How FATF Blacklist and Greylist Practices Are Evolving
In recent years, the FATF has modernized its approach to identifying high-risk jurisdictions. Key developments include:
- Shift to Effectiveness Over Legislation: FATF now emphasizes how well AML/CFT frameworks are enforced in practice, not just whether laws exist.
- Expanded Risk Focus: Jurisdictions are assessed on emerging threats, including virtual asset and crypto service providers (VASPs), transparency of UBOs, and proliferation financing related to WMDs.
- Faster review cycles: Countries on the graylist face tighter deadlines and are expected to show progress between FATF plenary sessions.
- Alignment with global sanctions: Blacklisted jurisdictions increasingly overlap with international sanctions lists, intensifying financial and diplomatic isolation.
- Increased role of regional bodies: FSRBs now play a larger role in peer review, follow-ups, and early warnings.

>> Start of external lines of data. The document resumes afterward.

import Mathlib
import HarnessLib
import Summits.HubbardSuperconductivity.HubbardSuperconductivity.Theorems.KLProgrammeKLRegimeSectorSliceDefectRateCore

/-!
# Route `KLProgramme` — VL child `KLRegimeVolumeLimitV17F2` (stmt-HubbardSuperconductivity-20440), closer MODEL file M2 «MISMATCH-SLICE», brackets (a)(b),
# RATE FORM, part 1c: the packaged direction amplitudes and the rate core in p580272's LITERAL second-order shape

Cell `gate-hubbard-kl`, seat hubbard-kl-k3c4-p2 (g13; UV / Matsubara all-U lane).  Parts 1a/1b (`…SectorSliceDefectRateAlgebra`, `…SectorSliceDefectRateCore`)
typed the second-order direction amplitude in the shape `(9·(4Ba·X))² + 8Ba²·X²`; the defining equations `hAe2/hAn2/hAv2` of
`rowSum_/colSum_sliceCT_sub_bgmFat_le` (p580272) read `9·(4Ba·X² + 8Ba²·X²)`.  Both are valid lemmas; only the latter matches p580272 by `rfl`.  This file
re-types the three affected declarations in the literal shape (append-only: `rateAmp2_mul_le`, `rateAmps_pack`, `sliceDefect_rate_core` stay, unused):

* `rateAmp2_mul_le'` — `L²·A₂ ≤ a₂` for `A₂ = ((4G₂+2G₁)u²/Λ² + 2G₁Kpℓ²/Λ)·1 + 4G₁u/Λ·(9(4Ba((1+2w)(2ℓ)))) + 1·1·(9·(4Ba((1+2w)(2ℓ))² + 8Ba²((1+2w)(2ℓ))²))`;
* `rateAmps_pack'` — the six direction amplitudes of p580272 at `Nr = 2` (`L·Ae1 ≤ ae1`, `L²·Ae2 ≤ ae2`, …, all nonnegative);
* **`sliceDefect_rate_core'`** — `∃ Q ≥ 0` free of `(L, M, ε, K, K′)`: for all `L ≥ 1`, `2M ≥ 1`, `ε ∈ [0,1]` and all reals satisfying p580272's defining
  equations at the canonical rates (`s₀ = 1/(2M)`, `s₁ = s₂ = s₃ = s₃′ = 1`, `Nr = 2`, `R₀ = 0`, `P ≡ ε`): `8·(9·(D·(√W·√(24·2M·L²·N̄_L)·A^Δ))) ≤ Q·((2M+1)/β)·ε`.
Proofs only; no definitions. [folklore] BGM 2006 §2.8 (2.81), §3 (3.3).
-/

noncomputable section

namespace Summit.HubbardSuperconductivity.HubbardSuperconductivity.Theorems.TorusFourierL2

set_option linter.dupNamespace false -- summit = problem name (single-conjunct summit), D-0017

open scoped Real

These updates reflect a more dynamic, risk-responsive FATF process designed to keep pace with evolving global threats.
Final Thoughts
The FATF’s listings have become a central feature of the global financial order. They influence how countries structure their laws, how companies manage risk, and how trust is built across borders. These tools are not about simply punishing countries but about driving systemic change.
For organizations operating internationally, keeping pace with FATF developments is essential. Awareness of these classifications supports smarter decision making, reduces exposure to risk, and reinforces a commitment to financial integrity in an increasingly regulated world.